# [EXCERPTED RECORDS]
import Summits.Ventures.PercRepro.ExcessOneNonTightening
import Summits.Ventures.PercRepro.MSTightBadExtension

/-!
# The extension lemma: the partner family at a non-tightening direction

Dossier proofs/MINE1-theoremS.md, Addendum 53, Steps 4 and 5 of the proof of Theorem (E).
`K` is a family, `e` a non-tightening direction with nonempty partner family `K' = partner e K`
(so Theorem (NT) applies: `K'` is tight, `diffsY e K = K' \\ K' = flip R K'` with
`R = Rstar K'`, every `s ∈ part0 e K` has `s ∩ R ∈ K'`, every `s ∈ partr e K` has
`s ∪ R ∈ K'`), and `t` is a bad set (`t \ k ∈ K \\ K` for all members, `t` below no member)
containing the core of `K` and avoiding `e`, such that `insert t (proj e K)` is tight, `t.erase g`
lies in the projection for every `g ∈ t` outside the core (MaxErase), and the only twin of an
element of `t` outside the core in `insert t (proj e K)` is itself. Then:

* `inter_Rstar_mem_partner_of_bad`: `t ∩ R ∈ K'`, and `R.erase g ∈ K'` for every `g ∈ t ∩ R`
  outside the core (the twin-closure of the flip of `K'`);
* `sdiff_mem_diffsY_of_bad`: `k₁ \ t ∈ diffsY e K` for every `k₁ ∈ partr e K` (a case analysis
  on a twin pair separating `k₁ \ t` from the flip member `(k₁ ∪ R) \ (t ∩ R)`).
-/

namespace PercRepro.MSTight

open Finset
open scoped FinsetFamily symmDiff

variable {α : Type*} [DecidableEq α]

/-- The symmetric difference with `R` of a subset of `R` is the complement inside `R`. -/
theorem symmDiff_eq_sdiff_of_subset {A R : Finset α} (h : A ⊆ R) : A ∆ R = R \ A := by
  ext x
  simp only [mem_symmDiff, mem_sdiff]
  constructor
  · rintro (⟨hxA, hxR⟩ | ⟨hxR, hxA⟩)
    · exact absurd (h hxA) hxR
    · exact ⟨hxR, hxA⟩
  · rintro ⟨hxR, hxA⟩
    exact Or.inr ⟨hxR, hxA⟩

/-- From `A ∆ R = B ∆ R` conclude `A = B`. -/
theorem eq_of_symmDiff_eq {A B R : Finset α} (h : A ∆ R = B ∆ R) : A = B := by
  have h' := congrArg (fun S => S ∆ R) h
  simpa only [symmDiff_symmDiff_cancel_right] using h'

/-- A bad set `t` contains, together with any member `R`, an element of `R` outside the core:
otherwise `t \ R` is a difference `a \ b` and `t ⊆ a`. -/
theorem exists_mem_inter_notMem_core_of_bad {K : Finset (Finset α)} {t R : Finset α}
    (ht : ∀ k ∈ K, t \ k ∈ K \\ K) (hnot : ∀ k ∈ K, ¬ t ⊆ k) (hRK : R ∈ K) :
    ∃ g ∈ t ∩ R, ∃ k ∈ K, g ∉ k := by
  by_contra h
  push Not at h
  obtain ⟨a, ha, b, -, hab⟩ := mem_diffs.1 (ht R hRK)
  refine hnot a ha fun x hx => ?_
  by_cases hxR : x ∈ R
  · exact h x (mem_inter.2 ⟨hx, hxR⟩) a ha
  · have hx' : x ∈ t \ R := mem_sdiff.2 ⟨hx, hxR⟩
    rw [← hab] at hx'
    exact (mem_sdiff.1 hx').1

variable [Fintype α]

/-- **Step 4.** `t ∩ Rstar K' ∈ K'`, and `(Rstar K').erase g ∈ K'` for every `g ∈ t ∩ Rstar K'`
outside the core. -/
theorem inter_Rstar_mem_partner_of_bad {K : Finset (Finset α)} {e : α} {t : Finset α}
    (hε : (diffsX e K ∩ diffsY e K).card = (partner e K).card) (hK'ne : (partner e K).Nonempty)
    (het : e ∉ t) (hcore : ∀ a, (∀ k ∈ K, a ∈ k) → a ∈ t) (ht : ∀ k ∈ K, t \ k ∈ K \\ K)
    (hnot : ∀ k ∈ K, ¬ t ⊆ k) (hTQ : Tight (insert t (proj e K)))
    (htwQ : ∀ a b, a ∈ t → (∃ k ∈ K, a ∉ k) → Twin (insert t (proj e K)) a b → b = a)
    (herase : ∀ g ∈ t, (∃ k ∈ K, g ∉ k) → t.erase g ∈ proj e K) :
    t ∩ Rstar (partner e K) ∈ partner e K ∧
      ∀ g ∈ t ∩ Rstar (partner e K), (∃ k ∈ K, g ∉ k) →
        (Rstar (partner e K)).erase g ∈ partner e K := by
  set Q := proj e K with hQ
  set K' := partner e K with hK'
  set R := Rstar K' with hR
  have hK'tight : Tight K' := (tight_partner_of_card_eq hε).1
  have hYeq : diffsY e K = K' \\ K' := diffsY_eq_diffs_partner_of_nonTightening hε hK'ne
  have hRK' : R ∈ K' := Rstar_partner_mem hε hK'ne
  have hflip : K' \\ K' = flip R K' := diffs_eq_flip_of_tight hK'tight
  have hdich := dichotomy_of_tight hK'tight
  have hK'sub : K' ⊆ K := fun k hk => mem_of_mem_partner hk
  have hK'part0 : K' ⊆ part0 e K := fun k hk => (mem_inter.1 hk).1
  have hRK : R ∈ K := hK'sub hRK'
  have hmem2a : ∀ s ∈ part0 e K, s ∩ R ∈ K' := fun s hs => inter_Rstar_mem_partner hε hK'ne hs
  have hmem2b : ∀ s ∈ partr e K, s ∪ R ∈ K' := fun s hs => union_Rstar_mem_partner hε hK'ne hs
  have hpart0Q : part0 e K ⊆ Q := by
    rw [hQ, proj_eq_union]
    exact subset_union_left
  have hnotQ : ∀ q ∈ Q, ¬ t ⊆ q := by
    intro q hq hsub
    obtain ⟨k, hk, rfl⟩ := mem_proj.1 hq
    exact hnot k hk (hsub.trans (erase_subset e k))
  set q := t ∩ R with hq
  have hqR : q ⊆ R := inter_subset_right
  have hqt : q ⊆ t := inter_subset_left
  -- `t.erase g ∈ part0 e K` and `q.erase g ∈ K'` for `g ∈ q` outside the core
  have hteg0 : ∀ g ∈ q, (∃ k ∈ K, g ∉ k) → t.erase g ∈ part0 e K := by
    intro g hgq hgout
    have hgR : g ∈ R := (mem_inter.1 hgq).2
    have hteg' := herase g (hqt hgq) hgout
    rw [hQ, proj_eq_union] at hteg'
    rcases mem_union.1 hteg' with h | h
    · exact h
    · exfalso
      have h1 := hmem2b _ h
      refine hnot _ (hK'sub h1) fun x hx => mem_union.2 ?_
      by_cases hxg : x = g
      · exact Or.inr (hxg ▸ hgR)
      · exact Or.inl (mem_erase.2 ⟨hxg, hx⟩)
  have hqg : ∀ g ∈ q, (∃ k ∈ K, g ∉ k) → q.erase g ∈ K' := by
    intro g hgq hgout
    have h1 := hmem2a _ (hteg0 g hgq hgout)
    have e1 : t.erase g ∩ R = q.erase g := by
      ext x
      simp only [mem_inter, mem_erase, hq]
      tauto
    rwa [e1] at h1
  -- `{g} ∈ flip R K'` forces `R.erase g ∈ K'`
  have hsingflip : ∀ g ∈ R, ({g} : Finset α) ∈ flip R K' → R.erase g ∈ K' := by
    intro g hgR h
    obtain ⟨A, hA, hAg⟩ := mem_flip.1 h
    have e1 : A = R.erase g := by
      apply eq_of_symmDiff_eq (R := R)
      rw [hAg]
      ext x
      simp only [mem_symmDiff, mem_erase, mem_singleton]
      constructor
      · rintro rfl
        exact Or.inr ⟨hgR, fun h => h.1 rfl⟩
      · rintro (⟨⟨hxg, hxR⟩, hxR'⟩ | ⟨hxR, hx⟩)
        · exact absurd hxR hxR'
        · by_contra hxg
          exact hx ⟨hxg, hxR⟩
    rw [← e1]
    exact hA
  have hqsing : ∀ g ∈ q, q \ q.erase g = {g} := by
    intro g hgq
    ext x
    simp only [mem_sdiff, mem_erase, mem_singleton, not_and]
    constructor
    · rintro ⟨hxq, hx⟩
      by_contra hxg
      exact hx hxg hxq
    · rintro rfl
      exact ⟨hgq, fun h _ => h rfl⟩
  -- the element `g`
  obtain ⟨g, hgq, hgout⟩ := exists_mem_inter_notMem_core_of_bad ht hnot hRK
  have hgt : g ∈ t := (mem_inter.1 hgq).1
  have hgR : g ∈ R := (mem_inter.1 hgq).2
  have hqg' : q.erase g ∈ K' := hqg g hgq hgout
  -- `q ∈ insert t Q` by convexity on twin-closed sets, hence `q ∈ Q`
  have htcq : TwinClosed (insert t Q) q := by
    intro a b hab ha
    have hat : a ∈ t := hqt ha
    by_cases haout : ∃ k ∈ K, a ∉ k
    · rw [htwQ a b hat haout hab]
      exact ha
    · push Not at haout
      have hae : a ≠ e := fun h => het (h ▸ hat)
      have hball : ∀ k ∈ K, b ∈ k := by
        intro k hk
        have h1 := hab (k.erase e) (mem_insert_of_mem (mem_proj.2 ⟨k, hk, rfl⟩))
        exact mem_of_mem_erase (h1.1 (mem_erase.2 ⟨hae, haout k hk⟩))
      exact mem_inter.2 ⟨hcore b hball, hball R hRK⟩
  have hqT : q ∈ insert t Q :=
    mem_of_subset_of_subset_of_twinClosed_of_tight hTQ
      (mem_insert_of_mem (hpart0Q (hK'part0 hqg'))) (mem_insert_self t Q) (erase_subset g q) hqt htcq
  have hqQ : q ∈ Q := by
    rcases mem_insert.1 hqT with h | h
    · exfalso
      exact hnot R hRK (h ▸ hqR)
    · exact h
  -- the main claim `q ∈ K'`
  have hqK' : q ∈ K' := by
    by_cases hq0 : q ∈ part0 e K
    · have := hmem2a q hq0
      rwa [inter_eq_left.2 hqR] at this
    · exfalso
      have hq1 : q ∈ partr e K := by
        have hqQ' := hqQ
        rw [hQ, proj_eq_union] at hqQ'
        exact (mem_union.1 hqQ').resolve_left hq0
      have hgY : ({g} : Finset α) ∈ diffsY e K := by
        rw [← hqsing g hgq]
        exact mem_diffs.2 ⟨q, hq1, q.erase g, hK'part0 hqg', rfl⟩
      rw [hYeq, hflip] at hgY
      have hRg : R.erase g ∈ K' := hsingflip g hgR hgY
      have hZg : R \ q ∪ {g} ∈ flip R K' := by
        have h1 := symmDiff_mem_flip (M := R) hqg'
        rw [symmDiff_eq_sdiff_of_subset ((erase_subset g q).trans hqR)] at h1
        have e2 : R \ q.erase g = R \ q ∪ {g} := by
          ext x
          simp only [mem_sdiff, mem_erase, mem_union, mem_singleton, not_and]
          constructor
          · rintro ⟨hxR, hx⟩
            by_cases hxg : x = g
            · exact Or.inr hxg
            · exact Or.inl ⟨hxR, fun hxq => hx hxg hxq⟩
          · rintro (⟨hxR, hxq⟩ | rfl)
            · exact ⟨hxR, fun _ h => hxq h⟩
            · exact ⟨hgR, fun h _ => h rfl⟩
        rwa [e2] at h1
      have hZ : R \ q ∉ flip R K' := by
        intro h
        obtain ⟨A', hA', hA'q⟩ := mem_flip.1 h
        have : A' = q := by
          apply eq_of_symmDiff_eq (R := R)
          rw [hA'q, symmDiff_eq_sdiff_of_subset hqR]
        exact hq0 (hK'part0 (this ▸ hA'))
      have hntc : ¬ TwinClosed K' (R \ q) := fun htc =>
        hZ (mem_flip_of_subset_of_twinClosed hdich hZg subset_union_left htc)
      unfold TwinClosed at hntc
      push Not at hntc
      obtain ⟨a, b, hab, haZ, hbZ⟩ := hntc
      have hbZg : b ∈ R \ q ∪ {g} := twinClosed_of_mem_flip hZg a b hab (mem_union_left _ haZ)
      have hbg : b = g := by
        rcases mem_union.1 hbZg with h | h
        · exact absurd h hbZ
        · exact mem_singleton.1 h
      have ha' : a ∈ R.erase g :=
        mem_erase.2 ⟨fun h => (mem_sdiff.1 haZ).2 (h ▸ hgq), (mem_sdiff.1 haZ).1⟩
      have hb' := (hab _ hRg).1 ha'
      rw [hbg] at hb'
      exact (notMem_erase g R) hb'
  refine ⟨hqK', ?_⟩
  intro g' hg'q hg'out
  apply hsingflip g' (mem_inter.1 hg'q).2
  rw [← hflip, ← hqsing g' hg'q]
  exact mem_diffs.2 ⟨q, hqK', q.erase g', hqg g' hg'q hg'out, rfl⟩

/-- **Step 5.** `k₁ \ t ∈ diffsY e K` for every `k₁ ∈ partr e K`. -/
theorem sdiff_mem_diffsY_of_bad {K : Finset (Finset α)} {e : α} {t : Finset α}
    (hε : (diffsX e K ∩ diffsY e K).card = (partner e K).card) (hK'ne : (partner e K).Nonempty)
    (htf : ∀ a b, (∃ k ∈ K, a ∈ k) → (∃ k ∈ K, a ∉ k) → (∃ k ∈ K, b ∈ k) → (∃ k ∈ K, b ∉ k) →
      Twin K a b → a = b)
    (hcore : ∀ a, (∀ k ∈ K, a ∈ k) → a ∈ t)
    (hqK' : t ∩ Rstar (partner e K) ∈ partner e K)
    (hRg : ∃ g ∈ t, (Rstar (partner e K)).erase g ∈ partner e K) :
    ∀ k₁ ∈ partr e K, k₁ \ t ∈ diffsY e K := by
  set K' := partner e K with hK'
  set R := Rstar K' with hR
  obtain ⟨g, hgt, hRg⟩ := hRg
  have hK'tight : Tight K' := (tight_partner_of_card_eq hε).1
  have hYeq : diffsY e K = K' \\ K' := diffsY_eq_diffs_partner_of_nonTightening hε hK'ne
  have hRK' : R ∈ K' := Rstar_partner_mem hε hK'ne
  have hflip : K' \\ K' = flip R K' := diffs_eq_flip_of_tight hK'tight
  have hdich := dichotomy_of_tight hK'tight
  have hK'part0 : K' ⊆ part0 e K := fun k hk => (mem_inter.1 hk).1
  have hmem2b : ∀ s ∈ partr e K, s ∪ R ∈ K' := fun s hs => union_Rstar_mem_partner hε hK'ne hs
  set q := t ∩ R with hq
  have hqt : q ⊆ t := inter_subset_left
  have hYtc : ∀ W ∈ diffsY e K, TwinClosed K' W := by
    intro W hW
    rw [hYeq, hflip] at hW
    exact twinClosed_of_mem_flip hW
  intro k₁ hk₁
  have hk₁R : k₁ ∪ R ∈ K' := hmem2b k₁ hk₁
  have hM : (k₁ ∪ R) \ q ∈ flip R K' := by
    rw [← hflip]
    exact mem_diffs.2 ⟨_, hk₁R, _, hqK', rfl⟩
  have hSM : k₁ \ t ⊆ (k₁ ∪ R) \ q := by
    intro x hx
    rw [mem_sdiff] at hx ⊢
    exact ⟨mem_union_left _ hx.1, fun h => hx.2 (hqt h)⟩
  rw [hYeq, hflip]
  by_contra hS
  have hntc : ¬ TwinClosed K' (k₁ \ t) := fun htc =>
    hS (mem_flip_of_subset_of_twinClosed hdich hM hSM htc)
  unfold TwinClosed at hntc
  push Not at hntc
  obtain ⟨a, b, hab, haS, hbS⟩ := hntc
  have hbM : b ∈ (k₁ ∪ R) \ q := twinClosed_of_mem_flip hM a b hab (hSM haS)
  have hak₁ : a ∈ k₁ := (mem_sdiff.1 haS).1
  have hat : a ∉ t := (mem_sdiff.1 haS).2
  by_cases hbk₁ : b ∈ k₁
  · -- case (ii): `b ∈ k₁`, so `b ∈ t` and `b ∉ R`
    have hbt : b ∈ t := by
      by_contra h
      exact hbS (mem_sdiff.2 ⟨hbk₁, h⟩)
    have hbR : b ∉ R := fun h => (mem_sdiff.1 hbM).2 (mem_inter.2 ⟨hbt, h⟩)
    by_cases haR : a ∈ R
    · have h1 : a ∈ R.erase g := mem_erase.2 ⟨fun h => hat (h ▸ hgt), haR⟩
      exact hbR (mem_of_mem_erase ((hab _ hRg).1 h1))
    · have hsep : ∃ k ∈ K, ¬ (a ∈ k ↔ b ∈ k) := by
        by_contra h
        push Not at h
        have hab' : Twin K a b := fun k hk => h k hk
        have haout : ∃ k ∈ K, a ∉ k := by
          by_contra h'
          push Not at h'
          exact hat (hcore a h')
        have hkK : insert e k₁ ∈ K := (mem_partr.1 hk₁).2
        have hain : ∃ k ∈ K, a ∈ k := ⟨insert e k₁, hkK, mem_insert_of_mem hak₁⟩
        have hbin : ∃ k ∈ K, b ∈ k := ⟨insert e k₁, hkK, mem_insert_of_mem hbk₁⟩
        have hbout : ∃ k ∈ K, b ∉ k := by
          obtain ⟨k, hk, hak⟩ := haout
          exact ⟨k, hk, fun hb => hak ((hab' k hk).2 hb)⟩
        have := htf a b hain haout hbin hbout hab'
        exact hbS (this ▸ haS)
      obtain ⟨k, hk, hk'⟩ := hsep
      have hae : a ≠ e := fun h => (mem_partr.1 hk₁).1 (h ▸ hak₁)
      have hbe : b ≠ e := fun h => (mem_partr.1 hk₁).1 (h ▸ hbk₁)
      by_cases hek : e ∈ k
      · have hke1 : k.erase e ∈ partr e K :=
          mem_partr.2 ⟨notMem_erase e k, by rwa [insert_erase hek]⟩
        have hW : k.erase e \ R ∈ diffsY e K :=
          mem_diffs.2 ⟨_, hke1, R, hK'part0 hRK', rfl⟩
        have htc := hYtc _ hW
        apply hk'
        constructor
        · intro ha
          have h1 : a ∈ k.erase e \ R := mem_sdiff.2 ⟨mem_erase.2 ⟨hae, ha⟩, haR⟩
          exact (mem_erase.1 (mem_sdiff.1 (htc a b hab h1)).1).2
        · intro hb
          have h1 : b ∈ k.erase e \ R := mem_sdiff.2 ⟨mem_erase.2 ⟨hbe, hb⟩, hbR⟩
          exact (mem_erase.1 (mem_sdiff.1 (htc b a hab.symm h1)).1).2
      · have hW : k₁ \ k ∈ diffsY e K := mem_diffs.2 ⟨k₁, hk₁, k, mem_part0.2 ⟨hk, hek⟩, rfl⟩
        have htc := hYtc _ hW
        apply hk'
        constructor
        · intro ha
          by_contra hb
          exact (mem_sdiff.1 (htc b a hab.symm (mem_sdiff.2 ⟨hbk₁, hb⟩))).2 ha
        · intro hb
          by_contra ha
          exact (mem_sdiff.1 (htc a b hab (mem_sdiff.2 ⟨hak₁, ha⟩))).2 hb
  · -- case (i): `b ∉ k₁`; `k₁ \ q ∈ Y` is twin-closed
    have hW : k₁ \ q ∈ diffsY e K := mem_diffs.2 ⟨k₁, hk₁, q, hK'part0 hqK', rfl⟩
    have htc := hYtc _ hW
    have h1 : a ∉ k₁ \ q := fun h => hbk₁ (mem_sdiff.1 (htc a b hab h)).1
    have h2 : a ∈ q := by
      by_contra h
      exact h1 (mem_sdiff.2 ⟨hak₁, h⟩)
    exact hat (hqt h2)

end PercRepro.MSTight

# [HOW TO COMPLETE THIS TASK]
Output the records above exactly, from their first line through the line that contains "K, g ∉ k := by", and add nothing.

# [THE COMPLETED TASK]
import Summits.Ventures.PercRepro.ExcessOneNonTightening
import Summits.Ventures.PercRepro.MSTightBadExtension

/-!
# The extension lemma: the partner family at a non-tightening direction

Dossier proofs/MINE1-theoremS.md, Addendum 53, Steps 4 and 5 of the proof of Theorem (E).
`K` is a family, `e` a non-tightening direction with nonempty partner family `K' = partner e K`
(so Theorem (NT) applies: `K'` is tight, `diffsY e K = K' \\ K' = flip R K'` with
`R = Rstar K'`, every `s ∈ part0 e K` has `s ∩ R ∈ K'`, every `s ∈ partr e K` has
`s ∪ R ∈ K'`), and `t` is a bad set (`t \ k ∈ K \\ K` for all members, `t` below no member)
containing the core of `K` and avoiding `e`, such that `insert t (proj e K)` is tight, `t.erase g`
lies in the projection for every `g ∈ t` outside the core (MaxErase), and the only twin of an
element of `t` outside the core in `insert t (proj e K)` is itself. Then:

* `inter_Rstar_mem_partner_of_bad`: `t ∩ R ∈ K'`, and `R.erase g ∈ K'` for every `g ∈ t ∩ R`
  outside the core (the twin-closure of the flip of `K'`);
* `sdiff_mem_diffsY_of_bad`: `k₁ \ t ∈ diffsY e K` for every `k₁ ∈ partr e K` (a case analysis
  on a twin pair separating `k₁ \ t` from the flip member `(k₁ ∪ R) \ (t ∩ R)`).
-/

namespace PercRepro.MSTight

open Finset
open scoped FinsetFamily symmDiff

variable {α : Type*} [DecidableEq α]

/-- The symmetric difference with `R` of a subset of `R` is the complement inside `R`. -/
theorem symmDiff_eq_sdiff_of_subset {A R : Finset α} (h : A ⊆ R) : A ∆ R = R \ A := by
  ext x
  simp only [mem_symmDiff, mem_sdiff]
  constructor
  · rintro (⟨hxA, hxR⟩ | ⟨hxR, hxA⟩)
    · exact absurd (h hxA) hxR
    · exact ⟨hxR, hxA⟩
  · rintro ⟨hxR, hxA⟩
    exact Or.inr ⟨hxR, hxA⟩

/-- From `A ∆ R = B ∆ R` conclude `A = B`. -/
theorem eq_of_symmDiff_eq {A B R : Finset α} (h : A ∆ R = B ∆ R) : A = B := by
  have h' := congrArg (fun S => S ∆ R) h
  simpa only [symmDiff_symmDiff_cancel_right] using h'

/-- A bad set `t` contains, together with any member `R`, an element of `R` outside the core:
otherwise `t \ R` is a difference `a \ b` and `t ⊆ a`. -/
theorem exists_mem_inter_notMem_core_of_bad {K : Finset (Finset α)} {t R : Finset α}
    (ht : ∀ k ∈ K, t \ k ∈ K \\ K) (hnot : ∀ k ∈ K, ¬ t ⊆ k) (hRK : R ∈ K) :
    ∃ g ∈ t ∩ R, ∃ k ∈ K, g ∉ k := by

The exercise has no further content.